I hope I've provided a strong argument for what I've written in this article especially for data scepticism(as i found giving more priority to it is worthy) A healthy dose of scepticism is beneficial for productive creation rather than producing a negative and frightened atmosphere that paralyses and intimidates us. However, that does not imply that it is simple to develop or keep up. We may want to look into data scepticism as it now exists in academia or in DBs to see examples of existing centres of scepticism. Unfortunately, I get the idea that there is an excessive gap between the data culture practised by academics and that of actual practitioners. the gap on existing code and algorithms and the hands-on experience is a severe barrier, at least for the time being, even though academics are considering the correct issues regarding the cultural effects of modelling. Therefore, we must establish a place for doubt. Given the pressure to succeed that comes with the VC mentality of startups and the traditional cover-your-ass corporate culture of larger organisations, this is a difficult job. In other words, it's better to find a space for scepticism even though there isn't a simple formula for doing so (as I've said before). No one has ever given up trying. I believe the following stage is to compile examples of what works well.

Let's end on a happy note with some pretty good news - First, great tools are being developed right now(using AI, Machine Learning etc.,) that should be very beneficial in the pursuit of meaningful data storytelling, communication, and sharing. Products like the IPython Notebook, which enables data scientists to not only share code and results with nontechnical people but also to develop a narrative outlining their thought processes along the way, are being improved by the open source community. The medium-term objective would be to provide that non-technical person the opportunity to interact and experiment with the model in order to develop understanding and intuition. This will go a long way toward developing open communication with the firms.

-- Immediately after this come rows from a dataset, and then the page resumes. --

import Summits.KontsevichZagierPeriods.Zeta5Search.LaiSweepShard

/-!
# `κ₃` sweep certificate — shard file 007 of 127 (shards 49–55 of 889)

HONEST FRAMING. Systematic search; no irrationality claim unless certified. This file only checks,
by `decide +kernel`, shards 49–55 of the order-cell sweep of the `κ₃` point `(74, 2180, 444; δ74)`
(engine `LaiSweepEngine`, soundness `LaiSweepJump/Free/Eval/Shard/Kappa3`; a shard is `⟨regime, n,
p, q, p', q', Lo, Up⟩`: `n` cells from `p/q` to `p'/q'` with integer rate sums in `[Lo, Up]`, `K =
128`, `D = 2^40`). It draws NO conclusion: only the capstone `LaiKappa3SweepCert`, which needs all
127 shard files, does. Kernel cost of this file ≈ 560 cells × 0.3 s.
-/

namespace Summit.KontsevichZagierPeriods.Zeta5Search.Sweep

set_option maxHeartbeats 100000000 in
/-- Shard 49: 80 cells of regime A from `35/2522` to `37/2616`.
[cite: Lai2024BallRivoal, §4 Lemma 4.3] -/
theorem shard049 :
    Shard.check 128 (2^40)
      ⟨false, 80, 35, 2522, 37, 2616, 137976620267298, 138038258080411⟩ = true := by
  decide +kernel

set_option maxHeartbeats 100000000 in
/-- Shard 50: 80 cells of regime A from `37/2616` to `37/2572`.
[cite: Lai2024BallRivoal, §4 Lemma 4.3] -/
theorem shard050 :
    Shard.check 128 (2^40)
      ⟨false, 80, 37, 2616, 37, 2572, 126964180168392, 127020290590252⟩ = true := by
  decide +kernel

set_option maxHeartbeats 100000000 in
/-- Shard 51: 80 cells of regime A from `37/2572` to `2/137`.
[cite: Lai2024BallRivoal, §4 Lemma 4.3] -/
theorem shard051 :
    Shard.check 128 (2^40)
      ⟨false, 80, 37, 2572, 2, 137, 107861453443701, 107900072772891⟩ = true := by
  decide +kernel

set_option maxHeartbeats 100000000 in
/-- Shard 52: 80 cells of regime A from `2/137` to `11/740`.
[cite: Lai2024BallRivoal, §4 Lemma 4.3] -/
theorem shard052 :
    Shard.check 128 (2^40)
      ⟨false, 80, 2, 137, 11, 740, 129784149121882, 129843302036787⟩ = true := by
  decide +kernel

set_option maxHeartbeats 100000000 in
/-- Shard 53: 80 cells of regime A from `11/740` to `33/2192`.
[cite: Lai2024BallRivoal, §4 Lemma 4.3] -/
theorem shard053 :
    Shard.check 128 (2^40)
      ⟨false, 80, 11, 740, 33, 2192, 87838683732604, 87866247333961⟩ = true := by
  decide +kernel

set_option maxHeartbeats 100000000 in
/-- Shard 54: 80 cells of regime A from `33/2192` to `39/2546`.
[cite: Lai2024BallRivoal, §4 Lemma 4.3] -/
theorem shard054 :
    Shard.check 128 (2^40)
      ⟨false, 80, 33, 2192, 39, 2546, 116937396759804, 116987137324733⟩ = true := by
  decide +kernel

set_option maxHeartbeats 100000000 in
/-- Shard 55: 80 cells of regime A from `39/2546` to `3/193`.
[cite: Lai2024BallRivoal, §4 Lemma 4.3] -/
theorem shard055 :
    Shard.check 128 (2^40)
      ⟨false, 80, 39, 2546, 3, 193, 97172066083127, 97205695281471⟩ = true := by
  decide +kernel

/-- The checked shards of this file, in order. [folklore] -/
def shards007 : List (CheckedShard 128 (2^40)) :=
  [⟨_, shard049⟩, ⟨_, shard050⟩, ⟨_, shard051⟩, ⟨_, shard052⟩, ⟨_, shard053⟩,
    ⟨_, shard054⟩, ⟨_, shard055⟩]

end Summit.KontsevichZagierPeriods.Zeta5Search.Sweep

Second, data used properly is a powerful force for good, despite all the harm that improperly applied data may cause. Although using open data is not a magic bullet, we are seeing more and more examples of this with projects like DataKind and other organisations. Data is a tool, and like all tools, its effectiveness depends on how it is applied. Furthermore, whether a data application is good or poor doesn't even depend on whether the data was used incorrectly; bad guys can make excellent data analysis mistakes just like good guys (and most guys believe they are good guys). But if you cultivate a healthy scepticism, which is to say, a habit of mind to question and insist on understanding the reasoning behind the findings, you're more likely to utilise data successfully and comprehend how others are using it.